- **GIVEN ENTRIES**:
- Opening Delimiter -

import Summits.HubbardSuperconductivity.HubbardSuperconductivity.Theorems.AnisotropyChordTransferFibre3FinX3Eval

/-!
# Route `AnisotropyChord` / H0 rotor rung: FIN per-`L` GM₃ (X5), `L = 31` — rows `N₁` / D / side-condition cell facts, part `p41`

Kernel facts (`decide +kernel`) for cert cells 102, 103 of the per-`L` grid of `L = 31`: `xbnCellAny2` (row `N₁` on XB2 point wedges recomputed in the kernel, exporting the literal brackets `nt ⊇ T⁺ − 3λ₂` and `tb ⊇ T⁺·D`), `xdCellAnyN0` (row D, reads `nt`), `sdCellAnyZN` (side condition, reads `nt`); evaluators `…FinX3Eval` / `…FinX5Eval`; constants from the compiled design probe (x3probe/x3plan, margins c ×0.985, b ×1.03, aD ×1.03); assembled in `…FinX5GM3ThirtyOne`.
Prover seat `hubbard-h0-rotor-p3` g8; helper for piece A = stmt-HubbardSuperconductivity-23918 of rung 19089 (`--supports`, helper class).
WHAT THIS IS NOT: nothing here proves superconductivity in the Hubbard model (rotor TARGET as worded stays FALSE, g15 verdict); kernel facts for the FIN certificate of ONE conditional reduction.  Tree imports only; zero data; standard axioms.
-/

set_option linter.dupNamespace false
set_option autoImplicit false

namespace Summit.HubbardSuperconductivity.HubbardSuperconductivity.Theorems.AnisotropyChord.Transfer.Fibre3

namespace FinXD

open FinXB FinCell Hole2

set_option maxHeartbeats 4000000 in
/-- row `N₁` of cell 102 of `L = 31` (`c = 119/200`), exporting `nt`, `tb`. [folklore] -/
theorem xn31_102 : xbnCellAny2 31 (49/50 : ℚ) 673387759777230 690222453771662 (119/200 : ℚ) ((2855887476383 : ℤ), (6503509294420 : ℤ)) ((2023006836709933 : ℤ), (2077183200707546 : ℤ)) = true := by decide +kernel

set_option maxHeartbeats 4000000 in
/-- row D of cell 102 of `L = 31` (`aD = 81/1000`). [folklore] -/
theorem xd31_102 : xdCellAnyN0 31 (49/50 : ℚ) 673387759777230 690222453771662 (81/1000 : ℚ) ((2855887476383 : ℤ), (6503509294420 : ℤ)) = true := by decide +kernel

set_option maxHeartbeats 4000000 in
/-- side condition of cell 102 of `L = 31` (`c, b = 77/100, aD`). [folklore] -/
theorem sd31_102 : sdCellAnyZN 31 (49/50 : ℚ) 100 673387759777230 690222453771662 ((119/200 : ℚ), (77 : ℕ), (81/1000 : ℚ)) ((2855887476383 : ℤ), (6503509294420 : ℤ)) = true := by decide +kernel

set_option maxHeartbeats 4000000 in
/-- row `N₁` of cell 103 of `L = 31` (`c = 119/200`), exporting `nt`, `tb`. [folklore] -/
theorem xn31_103 : xbnCellAny2 31 (49/50 : ℚ) 690222453771662 707478015115954 (119/200 : ℚ) ((3157338083923 : ℤ), (6868386268836 : ℤ)) ((2073812061048315 : ℤ), (2129315069967292 : ℤ)) = true := by decide +kernel

set_option maxHeartbeats 4000000 in
/-- row D of cell 103 of `L = 31` (`aD = 81/1000`). [folklore] -/
theorem xd31_103 : xdCellAnyN0 31 (49/50 : ℚ) 690222453771662 707478015115954 (81/1000 : ℚ) ((3157338083923 : ℤ), (6868386268836 : ℤ)) = true := by decide +kernel

set_option maxHeartbeats 4000000 in
/-- side condition of cell 103 of `L = 31` (`c, b = 77/100, aD`). [folklore] -/
theorem sd31_103 : sdCellAnyZN 31 (49/50 : ℚ) 100 690222453771662 707478015115954 ((119/200 : ℚ), (77 : ℕ), (81/1000 : ℚ)) ((3157338083923 : ℤ), (6868386268836 : ℤ)) = true := by decide +kernel

end FinXD

end Summit.HubbardSuperconductivity.HubbardSuperconductivity.Theorems.AnisotropyChord.Transfer.Fibre3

- Closing Delimiter -

- **WHAT YOU ARE ASKED TO DO**: Write out the listing's lines exactly, from its first line through the line that contains "g8; helper for", and stop there.

- **TASK OUTPUT**:
import Summits.HubbardSuperconductivity.HubbardSuperconductivity.Theorems.AnisotropyChordTransferFibre3FinX3Eval

/-!
# Route `AnisotropyChord` / H0 rotor rung: FIN per-`L` GM₃ (X5), `L = 31` — rows `N₁` / D / side-condition cell facts, part `p41`

Kernel facts (`decide +kernel`) for cert cells 102, 103 of the per-`L` grid of `L = 31`: `xbnCellAny2` (row `N₁` on XB2 point wedges recomputed in the kernel, exporting the literal brackets `nt ⊇ T⁺ − 3λ₂` and `tb ⊇ T⁺·D`), `xdCellAnyN0` (row D, reads `nt`), `sdCellAnyZN` (side condition, reads `nt`); evaluators `…FinX3Eval` / `…FinX5Eval`; constants from the compiled design probe (x3probe/x3plan, margins c ×0.985, b ×1.03, aD ×1.03); assembled in `…FinX5GM3ThirtyOne`.
Prover seat `hubbard-h0-rotor-p3` g8; helper for piece A = stmt-HubbardSuperconductivity-23918 of rung 19089 (`--supports`, helper class).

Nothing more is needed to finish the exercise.